The term “black power,” widely used in a variety of contexts, also merits a definition in the lexicon: “A term used by black separatists to describe their pride in and the perceived superiority of the black race.”

The DHS memo also includes precursors to the ill-fated “Right-wing Extremism: Current Economic and Political Climate Fueling Resurgence in Radicalization and Recruitment” report, which prompted outrage from legislators and a campaign calling for the resignation of DHS Secretary Janet Napolitano.

For example, the lexicon contains virtually the same broad-stroke language the right-wing extremism report used.

“Rightwing extremism,” the lexicon defines as those “who can be broadly divided into those who are primarily hate-oriented, and those who are mainly antigovernment and reject federal authority in favor of state or local authority. This term also may refer to rightwing extremist movements that are dedicated to a single issue, such as opposition to abortion or immigration.”

The lexicon further points to those who oppose driver’s licenses for illegal immigrants.

“Anti-immigration extremism,” the lexicon defines as “a movement of groups or individuals who are vehemently opposed to illegal immigration, particularly along the U.S. southwest border with Mexico, and who have been known to advocate or engage in criminal activity and plot acts of violence and terrorism to advance their extremist goals. They are highly critical of the U.S. Government’s response to illegal immigration and oppose government programs that are designed to extend ‘rights’ to illegal aliens, such as issuing driver’s licenses or national identification cards and providing in-state tuition, medical benefits, or public education.”

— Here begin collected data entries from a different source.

/-!
# Factorizable Schwartz–Bruhat functions on `(𝔸_{K,f})^ι`

Kernel glue for the restricted tensor product structure of the finite-adelic Schwartz–Bruhat
space (Bump, *Automorphic forms and representations*, §3.3, restricted tensor products
`⊗'_v V_v` w.r.t. distinguished vectors; Flath 1979; Tate's thesis §4.2: the adelic
Schwartz–Bruhat functions are finite linear combinations of products `∏_v Φ_v` with
`Φ_v = 1_{𝒪_v}` for almost all `v`).

For a number field `K`, a finite index type `ι` and a finite place `v` we set up

* `integralBox K ι v = 𝒪_v^ι ⊆ K_v^ι` (compact open) and the **unit vector**
  `unitVec K ι v = 1_{𝒪_v^ι} ∈ 𝒮(K_v^ι)` (`SchwartzBruhat (ι → K_v)` = locally constant compactly
  supported functions);
* the transposition `piTranspose K ι : (ι → 𝔸_{K,f}) ≃ Πʳ_v [K_v^ι, 𝒪_v^ι]`;
* for a restricted family `Φ = (Φ_v)_v` of local Schwartz–Bruhat functions (`Φ_v = unitVec` for
  almost all `v`; tree `RestrictedFamily`) the **pure tensor**
  `piProd K ι Φ : (ι → 𝔸_{K,f}) → ℂ`, `x ↦ ∏ᶠ_v Φ_v ((x_i)_v)_i`, its finite product formula
  `piProd_eq_prod`, and the theorem `piProd_mem_schwartzBruhat`: a pure tensor is a
  Schwartz–Bruhat function on `(𝔸_{K,f})^ι`; `piProdSB K ι Φ` is the bundled element;
* the **coset indicators are pure tensors**: for a non-zero ideal `𝔫` and `c ∈ (𝔸_{K,f})^ι` the
  restricted family `cosetFamily K ι h𝔫 c = (1_{localCosetBox_v})_v` of local indicators
  (`localCosetBox K ι 𝔫 c v = {z | |z_i - (c_i)_v|_v ≤ |𝔫|_v ∀ i}`, equal to `𝒪_v^ι` for `v ∤ 𝔫`,
  `c` integral at `v`) has `piProd = 1_{c + (𝔫𝒪̂_K)^ι}` (`piProd_cosetFamily`, level boxes
  `piLevelIdeal` of `FiniteAdeleSchwartzBruhatFourier`);
* **the pure tensors span**: every Schwartz–Bruhat function on `(𝔸_{K,f})^ι` is a finite linear
  combination of pure tensors (`mem_span_range_piProd`: a level `𝔫` from
  `exists_level_of_mem_schwartzBruhat`, finitely many cosets of `(𝔫𝒪̂_K)^ι` covering the
  support), so `span (range piProd) = 𝒮((𝔸_{K,f})^ι)` (`span_range_piProd_eq`) and
  `span (range piProdSB) = ⊤` (`span_range_piProdSB`).

This is the function-space input for the restricted tensor product structure
`𝒮((𝔸_{K,f})^ι) ≅ ⊗'_v 𝒮(K_v^ι)` (universal property: `RestrictedTensorProductFunctions`,
transport in a sequel file).

Supporting topological lemmas on Mathlib's restricted products: boxes `{x | ∀ i, x i ∈ B i}` are
open (resp. compact, closed) when the `B i` are open and eventually equal to the `A i` (resp.
compact and eventually inside `A i`; closed).

Everything here is proved (kernel); no cited statements.
-/

open scoped RestrictedProduct
open Filter Function Set IsDedekindDomain NumberField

Unlike the right-wing extremism report, however, the lexicon includes definitions of extremism across a broad spectrum of issues: anarchy, animal rights extremism, black nationalism, Cuban independence, environmentalism, Jewish extremism, Mexican separatism, right-wing militias, white supremacists, the anti-war movement and more.

Among the more curious groups the DHS appears to be monitoring is the “racial Nordic mysticism” group, defined as “an ideology adopted by many white supremacist prison gangs who embrace a Norse mythological religion, such as Odinism or Asatru.”

Among the more comical definitions is the description given of what “racist skinheads” wear, enabling law officers, it appears, to identify skinheads by their preferred brand of footwear:

“Dress may include a shaved head or very short hair,” the report states, “jeans, thin suspenders, combat boots or Doc Martens, a bomber jacket, and tattoos of Nazi-like emblems.”

Sarlin, who first publicized the memo, reports that a spokesperson for DHS told him the memo was recalled “within minutes” of being issued but declined to offer any details on the reasons for its withdrawal.